Using data from the UCSF Turnaway Study (n=956 women seeking abortion in the United States), we found that nearly 5% reported alcohol, tobacco, or drug use as a reason for deciding to have an abortion. Women reporting alcohol as a reason drank at levels exceeding a low threshold and did not appear to be terminating otherwise wanted pregnancies. None of the women reporting drug use as a reason reported fear of punishment as a reason for abortion. Ninety-eight percent of women reporting alcohol, tobacco, or drugs as a reason had unintended pregnancies. Findings are inconsistent with hypotheses that recommendations for abstinence from alcohol during pregnancy and punitive policies relating to drug use lead women using low levels of alcohol or using drugs to terminate otherwise wanted pregnancies.

"Complex Calculations: How Drug Use During Pregnancy Becomes a Barrier to Prenatal Care" (with Cheri Pies). Maternal and Child Health Journal 15, no. 3 (2011): 333-341.
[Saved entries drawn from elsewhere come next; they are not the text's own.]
/-!
# BalabanUVNodes ∕ node N18 = NE5 — N18 AT node U3's STAGE-13 BUNDLE FOR THE RUN TOWERS GENERATED BY A (2.14) TERM-DATUM FAMILY OF RECORD, FROM THE END's DATA
# AND ONE TABLE-BASED LOCATED-INPUTS RECORD PER LEVEL (the s1 ∘ s2 junction at the datum: dag-n18-d's module 18g §2 at `G k := (𝔇 k).Gn` ∕ `(𝔇 k).Gn₀`, its
# hypothesis (ii) PRODUCED by file 32 `stepGen_Gn_of_inputs226Holo`; Track A, DAG node N18 = `T4OutputRate.NE5 EA EB W κ θ C₅` :211; cluster K4 «SpineRates»;
# file 33 of seat pub-ymgap-dag-n18-c, row s1, generation 15)

Cell `pub-ymgap`, HUMAN RULING D-0062 (Track A), R134 ACCELERATION seat `pub-ymgap-dag-n18-c` (strategy s1 «the H-layer ACTIVITY DATUM on the record's torus
catalogue: instance + estimate»), generation 15.  THEOREMS ONLY (no `def`, no `instance`, no `sorry`); imports dag-n18-d's module 18g
`…N18AtRateRecord13RunTowersGenBelow` (§2 `n18At_u3OfRecord₁₃_readingAdm_runTowers_toClusterTower_of_stepGen_lt`), this seat's file 32
`…N18HLayerW1TermInputs226Chain` (`stepGen_Gn_of_inputs226Holo`) and node00-def-W1's W1-9 `Node00/HistoryTermIndexedGeneratorTotal` (`TermData214.Gn₀`,
`Gn₀_eq`) BY NAME; restates nothing.  θ-LEVEL (per Stage-13 tuple and run length): NO record key (‴ ∕ `Sep` ∕ `Co` ∕ `CoP`) is touched.

WHY.  dag-n18-d's row s2 closed (bus 2026-08-27 10:04Z) naming N18's residual (ii) «NODE A located inputs at the (2.14) datum (n18-c files 25–30 — plug into 18g
§2 (ii) at `G k := (𝔇 k).Gn` by hand)»; dag-n22-c's R2c `…N22W1RelCentredTermDatum214Generated` (and its `Co` twin) READ node N18 below `ksel` as
`h18 : … ∀ k' < ksel …, N18At (u3OfRecord₁₃ θ ((ReadingData.ofRecordAdm F θ.τ9.M N (runTowers fun k ↦ toClusterTower ((𝔇 F θ k).Gn₀)) (sp F θ) …).u3Objects θ.γ) k')`.
THIS FILE is that plug as a theorem: module 18g §2's junction at the generator family `G k := (𝔇 k).Gn` (positive cube size) and at W1-9's total generator
`G k := (𝔇 k).Gn₀` (`= Gn`, `Gn₀_eq`), with hypothesis (ii) — (GEN) for both runs' generators on their tables — PRODUCED per level by file 32's
`stepGen_Gn_of_inputs226Holo` from ONE table-based located-inputs record of W1's STOREY 8 (`(𝔇 k m).Inputs226Holo (c k) Z t s old φ₁ a a₅` at every point of an
open located-inputs table `big k (m+1) Z ⊇ sp k (m+1) Z`; file 31 inhabits it per term from NODE A's walk record) and [II] Lemma 3's socket numerals of an estimate
record `c k` (datum constants `c₀ k` may differ); the record's (2.38) amplitude `C₃ε₁` and rate `(1−8δ)·½L·κ` are DOMINATED into THE END's letters `A_A ∕ A_B`, `R_d`
(`norm_le_of_le_amplitude_rate`), so module 18g's block (i) is carried VERBATIM.

WHAT (theorems only).
* `norm_le_of_le_amplitude_rate` — `a·e^{−R·d} ≤ A·e^{−R_d·d}` for `0 ≤ a ≤ A`, `R_d ≤ R`, `0 ≤ d` (the domination step).
* ★ `n18At_u3OfRecord₁₃_readingAdm_runTowers_Gn_of_inputs226Holo` — ONE Stage-13 tuple `θ` (positive cube size `θ.τ9.M`), ONE run length `k`: THE END's data
  (i) over the carriers of the admissible level pairing (functionals of the run towers generated by `k ↦ (𝔇 k).Gn`; module 18 §1's (i) VERBATIM) ∧ (ii-A)∕(ii-B)
  the table-based located-inputs records + socket numerals + domination at levels `k` and `k + 1` ∧ `]0, γ′] ⊆ D` ∧ the letters dominate ⟹
  `N18At (u3OfRecord₁₃ θ ((ReadingData.ofRecordAdm F θ.τ9.M N (runTowers fun k ↦ toClusterTower ((𝔇 k).Gn)) sp gauge hg T₀ hT₀ li).u3Objects θ.γ) k)`.
* ★ `n18At_u3OfRecord₁₃_readingAdm_runTowers_Gn₀_of_inputs226Holo` — the same at W1-9's TOTAL generator `k ↦ (𝔇 k).Gn₀` (dag-n22-c R2c's `h18` shape per
  `k' < ksel`), by `TermData214.Gn₀_apply_eq` under the tuple's `NeZero θ.τ9.M`.

HONEST FRAMING — what this is NOT.  Count-neutral by-name knit (`--supports`, helper); NO estimate of Bałaban's is proved here: THE END's data (i) (step models
representing (2.13), THE NODE-A MAJORANT, leaves L01–L03 ∕ L07–L10 — rows NE2 ∕ NE3, NODE O), the located-inputs records `hloc` (NODE A's kernel records, LEMMA 2 along
the history, (2.22)), the numerals and the term-datum family `𝔇` (DATA — node 00's datum of record is not yet typed from def-B13's kernels) are HYPOTHESES ∕
PARAMETERS; no inhabitant of `IsDatumOfRecord₁₃C…` ∕ admissible tuple is claimed (K0 OPEN); vacuous where a table is empty.  NOT a discharge of N18 (typed 28∕28 ·
discharged 5∕27 UNCHANGED); NE5 is NOT IN PRINT ([I] Thm 1 p. 259 is the printed statement it serves) and NOT PROVED.  One finite four-torus programme at fixed `ε`,
Bałaban as printed — NOT ℝ⁴, NOT infinite volume, NOT OS, NOT a mass gap, NOT Clay.  0 `sorry`, 0 `def`.

References (TYPES ∕ loci only): [I] = [Balaban1987RG1] CMP **109** (1987) — (0.23)–(0.25) pp. 256–257, Thm 1 p. 259, (1.18) p. 263, (2.12)–(2.13) p. 268;
[II] = [Balaban1988RG2Cluster] CMP **116** (1988) — (1.41) p. 11, (2.9)–(2.11) p. 14, (2.13)–(2.15) pp. 14–15, (2.16)–(2.26) pp. 16–17, Lemma 3 (2.38) p. 20,
(2.41) p. 21, p. 22; [KP86] = [KoteckyPreiss1986]; [Chae1985] Thm 14.13.
-/

noncomputable section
Using qualitative data collected from pregnant and parenting women using alcohol and/or drugs in a California county, finds that women using drugs attended and avoided prenatal care for reasons not connected to their drug use: concern for the health of their baby, social support, and extrinsic barriers such as health insurance and transportation. Also finds that drug use itself was a barrier for a few women. In addition to drug use, women experienced multiple simultaneous risk factors. Both the drug use and the multiple simultaneous risk factors made resolving extrinsic barriers more difficult. Women also feared the effects of drug use on their baby's health and feared being reported to Child Protective Services, each of which influenced prenatal care use.